A married participant may waive the joint and survivor annuity or the pre-retirement survivor death benefit and elect a single sum benefit or a fixed number of installments, or designate a beneficiary other than the participant's spouse, only if the participant's spouse consents to the election in the manner described below. In connection to this waiver and consent, the Administrator of the plan will provide, within a reasonable period of time before the commencement of benefits or as otherwise permitted by the Internal Revenue Code, a written explanation of the terms and conditions of the joint and survivor annuity or the pre-retirement survivor death benefit, as well as the participant's right to waive such a form of benefit and the spouse's right to consent to such a waiver, and the right (and the time in which) to revoke such a Waiver.

The spouse’s consent to the participant’s written waiver must be in writing, must acknowledge the effect of the waiver, must be witnessed by a notary public, and must designate a beneficiary (or a form of benefits) which may not be changed without spousal consent (or the written waiver expressly allows the participant to change the designated beneficiary without further consent by the spouse).  Spousal consent will be effective only with respect to that spouse, buts shall be irrevocable once made.  However, the Administrator of this plan may waive the spousal consent requirement if it determines that such consent may not be obtained because there is no spouse, or because the spouse cannot be located, or because of other similar circumstances which may be prescribed in regulations published by the Secretary of the Treasury.

For the post-retirement survivor benefit (joint and survivor annuity) the participant’s waiver and the spouse’s consent may only be made during the 90 days prior to commencement of benefits.  The waiver may also be revoked during the same period.  It may not be revoked after benefits commence.

The period during which participants and their spouses may elect to waive the pre-retirement survivor death benefit begins on the first day of the plan year in which the participant attains age 35 and continues until the earlier of the participant’s death or the date the participant starts receiving income benefits.  In the event that the participant dies before attaining age 35, i.e., before the participant has had the option to make a waiver, at least 50% of the full current value of the accumulation account(s) is payable automatically to the surviving spouse in a single sum or under one of the income options offered by the funding vehicle(s).
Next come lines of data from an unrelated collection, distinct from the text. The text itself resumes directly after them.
/-- **THE KIND-W PAYER HEAD WITH ITS CARRIERS BUILT INSIDE.**  At ★ p862959's frame and the TOP's `νN`: there are a bad set `T₀`, local carriers `νv` (Haar, σ-finite, normalised on
`K_{H,v} ∩ N_Δ(L⁺_v)`), archimedean carriers `νinf T` (σ-finite) with the factorisation of `νN` at every finite `T`, and `μ̃ = toHeckeCharacter L lam⁻¹` unramified off `T₀` (★ p862988),
such that FOR EVERY choice of ★ p862959's twenty remaining letters about them the TOP's KIND-W block holds (★ p862959 `kindW_block_of_record`).
[cite: CasselsFrohlichANT1967, Ch. XV (Tate) §3.3] [cite: KudlaRallis1994, §1–§2] [cite: Tan1999, §2–§3] -/
theorem kindW_block_cm
    (L : Type) [Field L] [NumberField L] [IsCMField L] {n : ℕ} (e : Fin 2 × Fin 1 ≃ Fin n)
    (dV : Fin 2 → L) (hdV : ∀ i, IsCMField.complexConj L (dV i) = dV i) (hdV0 : ∀ i, dV i ≠ 0)
    (dW : Fin 1 → L) (hdW : ∀ i, IsCMField.complexConj L (dW i) = dW i) (hdW0 : ∀ i, dW i ≠ 0)
    (lam : IdeleClassGroup L →ₜ* Circle) (𝒦 : IwasawaDatum L e dV hdV dW hdW) (f : ℂ → HA L e dV hdV dW hdW → ℂ)
    (hstd : IsStandardSectionFamily 𝒦 (toHeckeCharacter L lam⁻¹) f) (hcont : ∀ s, Continuous (f s))
    [MeasurableSpace (unipDelta L e dV hdV dW hdW)] [BorelSpace (unipDelta L e dV hdV dW hdW)]
    (νN : Measure (unipDelta L e dV hdV dW hdW)) [νN.IsHaarMeasure]
    [DecidableEq (HeightOneSpectrum (𝓞 (Fp L)))]
    [MeasurableSpace (unipDeltaArch L e dV hdV dW hdW)] [BorelSpace (unipDeltaArch L e dV hdV dW hdW)]
    [∀ v : HeightOneSpectrum (𝓞 (Fp L)), MeasurableSpace (unipDeltaLoc L e dV hdV dW hdW v)]
    [∀ v : HeightOneSpectrum (𝓞 (Fp L)), BorelSpace (unipDeltaLoc L e dV hdV dW hdW v)] :
    ∃ (T₀ : Finset (HeightOneSpectrum (𝓞 (Fp L))))
      (νv : ∀ v : HeightOneSpectrum (𝓞 (Fp L)), Measure (unipDeltaLoc L e dV hdV dW hdW v)) (_ : ∀ v, (νv v).IsHaarMeasure) (_ : ∀ v, SigmaFinite (νv v))
      (νinf : Finset (HeightOneSpectrum (𝓞 (Fp L))) → Measure (unipDeltaArch L e dV hdV dW hdW)) (_ : ∀ T, SigmaFinite (νinf T)),
      (∀ v, νv v (((inH (fun v => UnitaryGroup.localInt L (IsCMField.complexConj L) (n + n) (hermD L e dV hdV dW hdW) v)
      (fun v => unipDeltaLoc L e dV hdV dW hdW v) v) : Subgroup (unipDeltaLoc L e dV hdV dW hdW v)) : Set (unipDeltaLoc L e dV hdV dW hdW v)) = 1) ∧
      (∀ T : Finset (HeightOneSpectrum (𝓞 (Fp L))), Measure.map (unipDeltaSplitAt L e dV hdV dW hdW T) νN =
      (νinf T).prod ((Measure.pi fun v : T => νv v.1).prod
        (rpMeasure (fun v : {v : HeightOneSpectrum (𝓞 (Fp L)) // v ∉ T} => ((inH (fun v => UnitaryGroup.localInt L (IsCMField.complexConj L) (n + n) (hermD L e dV hdV dW hdW) v)
          (fun v => unipDeltaLoc L e dV hdV dW hdW v) v.1 : Subgroup (unipDeltaLoc L e dV hdV dW hdW v.1)) : Set (unipDeltaLoc L e dV hdV dW hdW v.1))) (fun v => νv v.1) ∅))) ∧
      (∀ v, v ∉ T₀ → ∀ w' : UnitaryGroup.PlacesOver L v, (toHeckeCharacter L lam⁻¹).IsUnramifiedAt w'.1) ∧
    ∀
        {fT : ∀ T : Finset (HeightOneSpectrum (𝓞 (Fp L))), ℂ → UnitaryGroup.arch (Fp L) L (IsCMField.complexConj L) (n + n) (hermD L e dV hdV dW hdW) ×
          (Π v : T, UnitaryGroup.localPi L (IsCMField.complexConj L) (n + n) (hermD L e dV hdV dW hdW) v.1) → ℂ}
        (hfac : ∀ T : Finset (HeightOneSpectrum (𝓞 (Fp L))), T₀ ⊆ T → IsFactorizableOff L e dV hdV dW hdW T (toHeckeCharacter L lam⁻¹) f (fT T))
        -- the rank-two per-place letter off `U(S,h)`
        (hJ : ∀ (S : skewMatrices ((IsCMField.complexConj L : L ≃ₐ[Fp L] L) : L →+* L) ((gramR L e dV hdV dW hdW).map (algebraMap (Fp L) L))) (h : HA L e dV hdV dW hdW) (s : ℂ),
          (n : ℝ) / 2 < s.re → (S : Matrix (Fin n) (Fin n) L).det ≠ 0 →
          ∀ v, v ∉ kindWPlaces L e dV hdV dW hdW (T₀ : Set (HeightOneSpectrum (𝓞 (Fp L)))) (S : Matrix (Fin n) (Fin n) L) h →
            ∫ y, conj (unipDeltaChar L e dV hdV dW hdW (S : Matrix (Fin n) (Fin n) L)
                  (locToAdelic L e dV hdV dW hdW v (y : UnitaryGroup.localPi L (IsCMField.complexConj L) (n + n) (hermD L e dV hdV dW hdW) v)) : ℂ) *
                LambdaLoc L e dV hdV dW hdW v (toHeckeCharacter L lam⁻¹) s
                  (UnitaryGroup.evalPlace (Fp L) L (IsCMField.complexConj L) (n + n) (hermD L e dV hdV dW hdW) v
                      (UnitaryGroup.finPart (Fp L) L (IsCMField.complexConj L) (n + n) (hermD L e dV hdV dW hdW) (weylDelta L e dV hdV dW hdW)) *
                    (y : UnitaryGroup.localPi L (IsCMField.complexConj L) (n + n) (hermD L e dV hdV dW hdW) v)) ∂(νv v) =
              (1 - (v.residueCard : ℂ) ^ (-(2 * s + 1))) * (1 - (quadraticHeckeCharCM L).valueAtUniformizer v * (v.residueCard : ℂ) ^ (-(2 * s + 2))))
        -- the CONTINUED local letters (by value) and their holomorphy on `{0 < re s}`, with the half-plane identity `hPart`
        {m : ℕ} (Finf : Fin m → skewMatrices ((IsCMField.complexConj L : L ≃ₐ[Fp L] L) : L →+* L) ((gramR L e dV hdV dW hdW).map (algebraMap (Fp L) L)) → ℂ → HA L e dV hdV dW hdW → ℂ)
        (Ffin : Fin m → skewMatrices ((IsCMField.complexConj L : L ≃ₐ[Fp L] L) : L →+* L) ((gramR L e dV hdV dW hdW).map (algebraMap (Fp L) L)) → HA L e dV hdV dW hdW →
          HeightOneSpectrum (𝓞 (Fp L)) → ℂ → ℂ)
        (hFinf : ∀ j S (h : HA L e dV hdV dW hdW), DifferentiableOn ℂ (fun s => Finf j S s h) {s : ℂ | 0 < s.re})
        (hFfin : ∀ j S (h : HA L e dV hdV dW hdW) v, DifferentiableOn ℂ (Ffin j S h v) {s : ℂ | 0 < s.re})
        (hPart : ∀ (S : skewMatrices ((IsCMField.complexConj L : L ≃ₐ[Fp L] L) : L →+* L) ((gramR L e dV hdV dW hdW).map (algebraMap (Fp L) L))) (h : HA L e dV hdV dW hdW) (s : ℂ),
          (n : ℝ) / 2 < s.re → (S : Matrix (Fin n) (Fin n) L).det ≠ 0 →
          K2LiuSiegelEisensteinKindWLetters.kindWPart L e dV hdV dW hdW (kindWFinset L e dV hdV dW hdW T₀ (S : Matrix (Fin n) (Fin n) L) h)
              (νinf (kindWFinset L e dV hdV dW hdW T₀ (S : Matrix (Fin n) (Fin n) L) h)) νv
              (fT (kindWFinset L e dV hdV dW hdW T₀ (S : Matrix (Fin n) (Fin n) L) h)) (S : Matrix (Fin n) (Fin n) L) s h =
            ∑ j, Finf j S s h * ∏ v ∈ kindWFinset L e dV hdV dW hdW T₀ (S : Matrix (Fin n) (Fin n) L) h, Ffin j S h v s)
        -- STAGE 2, the per-term letters BY VALUE: per-place support at the places of the presentation (defect datum `(T_δ, δ, k)`)
        (Tδ : Finset (HeightOneSpectrum (𝓞 L))) (δ : HeightOneSpectrum (𝓞 L) → ℕ) (hδ : ∀ w ∉ Tδ, δ w = 0) (k : ℕ)
        (hfsupp : ∀ (v : HeightOneSpectrum (𝓞 (Fp L))) (j : Fin m)
          (S : skewMatrices ((IsCMField.complexConj L : L ≃ₐ[Fp L] L) : L →+* L) ((gramR L e dV hdV dW hdW).map (algebraMap (Fp L) L))) (s : ℂ) (h : HA L e dV hdV dW hdW),
          v ∈ kindWFinset L e dV hdV dW hdW T₀ (S : Matrix (Fin n) (Fin n) L) h → 0 < s.re → Ffin j S h v s ≠ 0 →
          ∀ w : UnitaryGroup.PlacesOver L v, ∃ m : ℕ,
            ((Ideal.absNorm w.1.asIdeal : ℕ) : ℝ) ^ m ≤
                ((Ideal.absNorm w.1.asIdeal : ℕ) : ℝ) ^ δ w.1 * (GLn.localHeight (n + n) L w.1 (h : GL (Fin (n + n)) (AdeleRing (𝓞 L) L)) : ℝ) ^ k ∧
              ∀ a b, Valued.v ((((S : Matrix (Fin n) (Fin n) L) a b : L)) : w.1.adicCompletion L) ≤ WithZero.exp (m : ℤ))
        -- the ARCH size letter on `Finf j` (height currency, `τ S := ‖(ι_∞ S_{ij})_{ij}‖`, determinant defect) and the FINITE size letter on `∏_v Ffin j … v` (every admissible `D`)
        (N₁ N' N₂ N₃ : ℕ)
        (harch : ∀ z : ℂ, 0 < z.re → ∃ C a c a' r : ℝ, 0 ≤ C ∧ 0 ≤ a ∧ 0 < c ∧ 0 ≤ a' ∧ 0 < r ∧ ∀ (j : Fin m)
          (S : skewMatrices ((IsCMField.complexConj L : L ≃ₐ[Fp L] L) : L →+* L) ((gramR L e dV hdV dW hdW).map (algebraMap (Fp L) L))) (s : ℂ),
          dist s z < r → ∀ h : HA L e dV hdV dW hdW,
          ‖Finf j S s h‖ ≤ C * adelicHeightGL (n + n) L (h : GL (Fin (n + n)) (AdeleRing (𝓞 L) L)) ^ a *
            (Real.exp (-(c * adelicHeightGL (n + n) L (h : GL (Fin (n + n)) (AdeleRing (𝓞 L) L)) ^ (-a') *
                ‖(fun i j => NumberField.mixedEmbedding L ((S : Matrix (Fin n) (Fin n) L) i j))‖)) *
              (1 + ‖(fun i j => NumberField.mixedEmbedding L ((S : Matrix (Fin n) (Fin n) L) i j))‖) ^ N₁) *
            ∏ w : InfinitePlace L, (1 + (w (S : Matrix (Fin n) (Fin n) L).det)⁻¹) ^ N')
        (hfsize : ∀ z : ℂ, 0 < z.re → ∃ C a r : ℝ, 0 ≤ C ∧ 0 ≤ a ∧ 0 < r ∧ ∀ (j : Fin m)
          (S : skewMatrices ((IsCMField.complexConj L : L ≃ₐ[Fp L] L) : L →+* L) ((gramR L e dV hdV dW hdW).map (algebraMap (Fp L) L))) (s : ℂ),
          dist s z < r → ∀ (h : HA L e dV hdV dW hdW) (D : ℕ), 1 ≤ D → (∀ a b, IsIntegral ℤ ((D : L) * (S : Matrix (Fin n) (Fin n) L) a b)) →
          ‖∏ v ∈ kindWFinset L e dV hdV dW hdW T₀ (S : Matrix (Fin n) (Fin n) L) h, Ffin j S h v s‖ ≤
            C * adelicHeightGL (n + n) L (h : GL (Fin (n + n)) (AdeleRing (𝓞 L) L)) ^ a *
              (1 + ‖(fun i j => NumberField.mixedEmbedding L ((S : Matrix (Fin n) (Fin n) L) i j))‖) ^ N₂ * (D : ℝ) ^ N₃),
    ∃ (A : skewMatrices ((IsCMField.complexConj L : L ≃ₐ[Fp L] L) : L →+* L) ((gramR L e dV hdV dW hdW).map (algebraMap (Fp L) L)) → ℂ → HA L e dV hdV dW hdW → ℂ)
      (U : skewMatrices ((IsCMField.complexConj L : L ≃ₐ[Fp L] L) : L →+* L) ((gramR L e dV hdV dW hdW).map (algebraMap (Fp L) L)) → HA L e dV hdV dW hdW →
        Set (HeightOneSpectrum (𝓞 ↥(maximalRealSubfield L)))),
      (∀ S : skewMatrices ((IsCMField.complexConj L : L ≃ₐ[Fp L] L) : L →+* L) ((gramR L e dV hdV dW hdW).map (algebraMap (Fp L) L)),
        (S : Matrix (Fin n) (Fin n) L).det ≠ 0 → ∀ (s : ℂ) (h : HA L e dV hdV dW hdW), (n : ℝ) / 2 < s.re →
          whittakerDelta L e dV hdV dW hdW νN (S : Matrix (Fin n) (Fin n) L) (f s) h =
            A S s h * (partialStandardL (U S h) (fun _ => {1}) (2 * s + 1) *
              partialStandardL (U S h) (fun v => {(quadraticHeckeCharCM L).valueAtUniformizer v}) (2 * s + 2))⁻¹) ∧
      (∀ S (h : HA L e dV hdV dW hdW), DifferentiableOn ℂ (fun s => A S s h) {s : ℂ | 0 < s.re}) ∧
      ∃ (τ : skewMatrices ((IsCMField.complexConj L : L ≃ₐ[Fp L] L) : L →+* L) ((gramR L e dV hdV dW hdW).map (algebraMap (Fp L) L)) → ℝ) (NW : ℕ),
        (∀ S : skewMatrices ((IsCMField.complexConj L : L ≃ₐ[Fp L] L) : L →+* L) ((gramR L e dV hdV dW hdW).map (algebraMap (Fp L) L)),
          ‖(fun i j => NumberField.mixedEmbedding L ((S : Matrix (Fin n) (Fin n) L) i j))‖ ≤ τ S) ∧
        (∀ z : ℂ, 0 < z.re → ∃ C a c a' r : ℝ, 0 ≤ C ∧ 0 ≤ a ∧ 0 < c ∧ 0 ≤ a' ∧ 0 < r ∧ ∀ S (s : ℂ), dist s z < r → ∀ h : HA L e dV hdV dW hdW,
          ‖A S s h‖ ≤ C * adelicHeightGL (n + n) L (h : GL (Fin (n + n)) (AdeleRing (𝓞 L) L)) ^ a *
            (Real.exp (-(c * adelicHeightGL (n + n) L (h : GL (Fin (n + n)) (AdeleRing (𝓞 L) L)) ^ (-a') * τ S)) * (1 + τ S) ^ NW)) ∧
        ∃ CW κ : ℝ, 0 < CW ∧ 0 ≤ κ ∧
          ∀ S (s : ℂ) (h : HA L e dV hdV dW hdW), 0 < s.re → A S s h ≠ 0 →
            ∃ D : ℕ, 1 ≤ D ∧ (D : ℝ) ≤ CW * adelicHeightGL (n + n) L (h : GL (Fin (n + n)) (AdeleRing (𝓞 L) L)) ^ κ ∧
              ∀ i j, IsIntegral ℤ ((D : L) * (S : Matrix (Fin n) (Fin n) L) i j) := by
  -- the carriers (★ p862988), unpacked by projections (an `obtain` on this instance-laden goal times out)
  have h := exists_kindW_carrierLetters L e dV hdV dW hdW (toHeckeCharacter L lam⁻¹) νN
  have h1 := h.choose_spec
  have h2 := h1.choose_spec
  have h3 := h2.choose_spec
  have h4 := h3.choose_spec
  have h5 := h4.2.choose_spec
  refine ⟨h.choose, h1.choose, h2.choose, h3.choose, h4.2.choose, h5.1, h4.1, h5.2.1, h5.2.2, ?_⟩
  intro fT hfac hJ m Finf Ffin hFinf hFfin hPart Tδ δ hδ k hfsupp N₁ N' N₂ N₃ harch hfsize
  haveI := h2.choose
  haveI := h3.choose
  exact kindW_block_of_record L e dV hdV hdV0 dW hdW hdW0 lam 𝒦 f hstd hcont νN h.choose h1.choose h4.1 h4.2.choose h5.1 h5.2.1 h5.2.2 hfac hJ
    Finf Ffin hFinf hFfin hPart Tδ δ hδ k hfsupp N₁ N' N₂ N₃ harch hfsize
If the participant terminates employment before age 35, the waiver provisions are available.  The waiver may also be revoked during the same period.

 

XII. PLAN YEAR

The “plan year” is July 1 through June 30 of each calendar year.  Plan records for each participant under this retirement plan are maintained on the calendar year basis.  Each fund sponsor will send each participant a report summarizing the status of his or her accumulation account(s) at least as frequently as once per calendar year.  Similar reports or illustrations may be obtained by a participant upon termination of employment or at any other time by writing directly to the fund sponsor.

 

XIII. PLAN ADMINISTRATOR

The Vice President for Human Resources of Tulane University, New Orleans, Louisiana 70118, (504) 865-5280, is the Administrator of this plan, and is responsible for enrolling participants, sending Plan Contributions to the selected fund sponsors, and performing other duties required for the operation of the plan.  The administrator may designate in writing other persons to carry out duties under the plan.  Any interpretation of the Plan or determination with respect to the Plan by the Administrator or his or her delegate shall be final and conclusive on all persons in the absence of clear and convincing evidence that the Administrator or the delegate acted arbitrarily and capriciously.

 

XIV. APPLICATION FOR BENEFITS

Participants can initiate procedures for receipt of retirement benefits by contacting the Human Resources Department of the University, or the appropriate fund sponsor.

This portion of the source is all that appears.